Phil stood. “You—You mean, he killed himself because of—because I left?” And you’re talking to me, he thought. And I’m standing here, alive. And I’ve survived Nick for twenty years and enjoyed life.
“Well…. Probably not just because of that. You were the one stable thing in his life, see.” She looked at Phil, winced, looked away. “I think he knew very well that Stan and I—That our marriage…. And he was never that close to Madeleine. He—Well—You couldn’t have known.” She sucked in nicotine, sighed. Her eyes were focused behind Phil, on the grey waves. Her tennis-shoe beat a tap-tap on the sand. “Please don’t. You were just a kid, yourself. And maybe it was all for the best.” Her words had the singsong quality of a learned speech. “When my husband found out what—what you two had been up to—I knew but I had never—I thought—Well, Stan said he would have killed Nick, if Nick hadn’t beat him to it, so you see.” She flung the butt of her cigarette towards the sea and turned to face Phil. “Please, don’t think I meant to accuse you. Nicky didn’t accuse you. I got his letters out of Stan’s hands. The one to us and the one to you. They were in the same envelope, so I read yours and besides, they had to be read, you know by the police.” She reached into her pocket and handed him a folded paper. “Here. Here, you see.” She wiped her eyes to the sleeve of her coat. “I need to go. God, I need to go. Carl will be home from work any minute now and II met him when I came down to—Well, it doesn’t matter. I—I’ll talk to you later.” She ran over the sand, up the beach access stairs, to the road.
Escaping her memories. Escaping her own guilt.

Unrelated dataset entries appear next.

import Literature.MathematicalPhysics.QuantumFieldTheory.Balaban1983to89.B9Thm313WholeLeafCompletePairMBCZCutU
import Literature.MathematicalPhysics.QuantumFieldTheory.Balaban1983to89.B9Thm313WholeLeafRelZCutUE
import Literature.MathematicalPhysics.QuantumFieldTheory.Balaban1983to89.B9Thm313WholeGGBlocksRegular
import Literature.MathematicalPhysics.QuantumFieldTheory.Balaban1983to89.B9Thm312WholeSeriesRegular
import Literature.MathematicalPhysics.QuantumFieldTheory.Balaban1983to89.B9StateAprioriL1

/-!
# `Balaban1983to89.B9Thm313WholeLeafCompletePairMBCZcUS` — T. Bałaban, *Propagators for lattice gauge theories in a background field*, Commun. Math. Phys. **99** (1985) 389–434
# [`Balaban1985BackgroundPropagators`], Theorem 3.13 p. 426 AS THE WHOLE PRINTED LEAF, PAIR-MBCZc SPECIES, U-DEPENDENT INTERMEDIATES — OVER THE REGULAR STATE:
# `B9Thm313WholeLeafCompletePairMBCZCutU.thm313Printed_completePairMBCZcU` with every raw-state step hypothesis (`Thm33G0 ∧ Step 1 ∧ Step 2`, `LeftStep`, `StepDirB`,
# the derivations behind `Letters313IM.tDv`) REPLACED by the step over two free state classes 𝔖₂ ∕ 𝔖₁ of Theorem 3.3's type, the step∕probe fields OUT OF them, the producers
# INTO them, their sup readings and ℓ¹-domination; conclusion `B9.Thm313Printed …` UNCHANGED

[4] = T. Bałaban, *Propagators and renormalization transformations for lattice gauge theories. II*, Commun. Math. Phys. **96** (1984) 223–250 [`Balaban1984PropagatorsII`].
statement-level skeleton of published theorems with citation tags; proofs where landed; nothing here is a claim about the Yang–Mills mass gap.

THE PRINT.  Thm 3.13 p. 426 (𝔊 satisfies (3.42)–(3.47) by (3.152)–(3.153), Theorem 3.12 and the estimates for G′, R); Thm 3.12 pp. 421–423: the induction behind (3.130)∕(3.138) runs over
functions of Theorem 3.3's type — REGULAR (Hölder sizes of print's species), *"in all norms (3.42)–(3.47)"*; a bare sup class is never the state.

WHY THIS FILE (cell `pub-ymgap`, node N06, bundle F7 rows 20–21, seat dag-n06-l g27; programme P-U8S step S5f-B = the ROW-21 S-LEAF of the FLAG №8 (U8) cure of record,
director-ym №272; companion of the row-20 S-leaf `B9Thm312WholeLeafCompletePairMBZS`).  The leaf of record reads the one-step fields `Step.step1 ∕ LeftStep.stepD1 ∕ StepDirB.…1`
on RAW sup classes — the species dag-n06-l LOCATED as beyond print (LOCATED-U8′).  THIS LEAF keeps every letter, reading and geometry binder of `thm313Printed_completePairMBCZcU`
VERBATIM and replaces the raw-state block by: `hmodel` (FormSmall ∧ Identities), `he1` ((3.42)₂ for G₀), `hdomX ∕ hdomW` (the ℓ¹ CONTROL of a `bHX ε` ∕ `bHW ε`-localised
input, `IsLoc y μ → Σ |μ| ≤ Λ·loc y μ` — LOCATED-S1's binder (R-b), dag-n06-d g18 ∕ director-ym №285: TRUE at the certificate's class-localised pins by
`B9StateAprioriL1.exists_l1_control_bHK ∕ _bHS`, consumed ONLY by `B9StateAprioriL1.exists_hasMaj_const_of_l1_src` for the bootstrap's a-priori constant majorants; the
fibre-localisation transfer `IsLoc → (ofBlocks …).IsLoc` of the `Letters313IMB.locX` shape, refuted at the pins by `B9Letters313IMBLocObstruction.not_isLoc_bHK_imp_ofBlocks`,
is NOT displayed), and the state block `hstate2` (on 𝔖₂: `StepS`; ∇_UG₀T INTO 𝔠_Y⁽¹⁾, ∇_{U,ν}G₀T INTO 𝔠⁽¹⁾, the probes Φ^Y_β∇_UG₀T, Φ^X_β∇_{U,ν}G₀T INTO
𝔠_P^{(β−1)} — T = Δ′_π + Δ⁽²⁾_π; the producers G₀ (out of 𝔠⁽⁰⁾), G₀D (out of 𝔠_W⁽¹⁾), G₀Q\* (out of Z_w) INTO 𝔖₂; the reading `id : 𝔖₂ → 𝔠^{(−2)}`; ℓ¹-domination) and `hstate1`
(on 𝔖₁: `StepS`; ∇_{U,ν}G₀T INTO 𝔠⁽⁰⁾, Φ^X_βG₀T INTO 𝔠_P^{(β−1)}, Φ^X_β∇_{U,ν}G₀T INTO 𝔠_P^{(β)}; the producers G₀∇\* (out of 𝔠_Y^{(0)}), G₀∇\*_μ (out of `bHX ε`), G₀D (out of
`bHW ε`), G₀Q\* (out of Z_{len·w}) INTO 𝔖₁; the reading `id : 𝔖₁ → 𝔠^{(−1)}`; ℓ¹-domination), all producers∕readings at one rate δ_P with ρ + 2σ ≤ min(δ_P, δ_K).  PROOF: per member and
configuration, the seven right entries of G₁ INTO the states (`hasMaj_right_of_stepS`, a-priori majorants from the domination data), the fields at the uniform constants,
`B9Thm313WholeGGBlocksRegular.GG_blocks_of_stateS` (entries, L² block, Hölder∕input block), the expansion pin `B9Thm312WholeSeriesRegular.hasRWExp_of_stepS`, and the frame
`B9Thm313WholeLeafRelZCutUE.thm313Printed_of_entriesRelZcU`.
HONEST SCOPE.  Re-assembly of landed pieces; every analytic member is a HYPOTHESIS of printed species; nothing of [B9]∕[4] asserted; no pin, no certificate edit; COUNT-NEUTRAL;
N06 NOT discharged; nothing continuum ∕ OS positivity ∕ mass gap ∕ Clay.  Cell `pub-ymgap` (HUMAN RULING D-0062), Track A node N06 [B9], seat `pub-ymgap-dag-n06-l` (g27;
(R-b) binder g28), 2026-08-29.  NEW file; nothing landed is modified.
-/

namespace Literature.MathematicalPhysics.QuantumFieldTheory.Balaban1983to89.B9Thm313WholeLeafCompletePairMBCZcUS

Phil stood in place, holding the paper. Nicky’s letter. At length he unfolded it, read it. The beginning was clear, business like, strangely at odds with Nick, particularly a Nick crazy enough to kill himself moments after.
“Phil, I knew it couldn’t last and I understand your letter perfectly. My family wouldn’t take it so well, either, and maybe you’re right, maybe it’s nonsense, maybe there’s a woman out there you can love. I don’t know. I don’t think I could ever love anyone else. But I know it’s impossible and I don’t want to be a millstone around your neck. Go, Phil. Go and be happy. You say you don’t deserve me, but it is I who doesn’t deserve you. Forget me. Get married and raise a dozen Italian brats. Just—if you can—keep a corner of your heart—if not for me—for the songs I wrote for you.”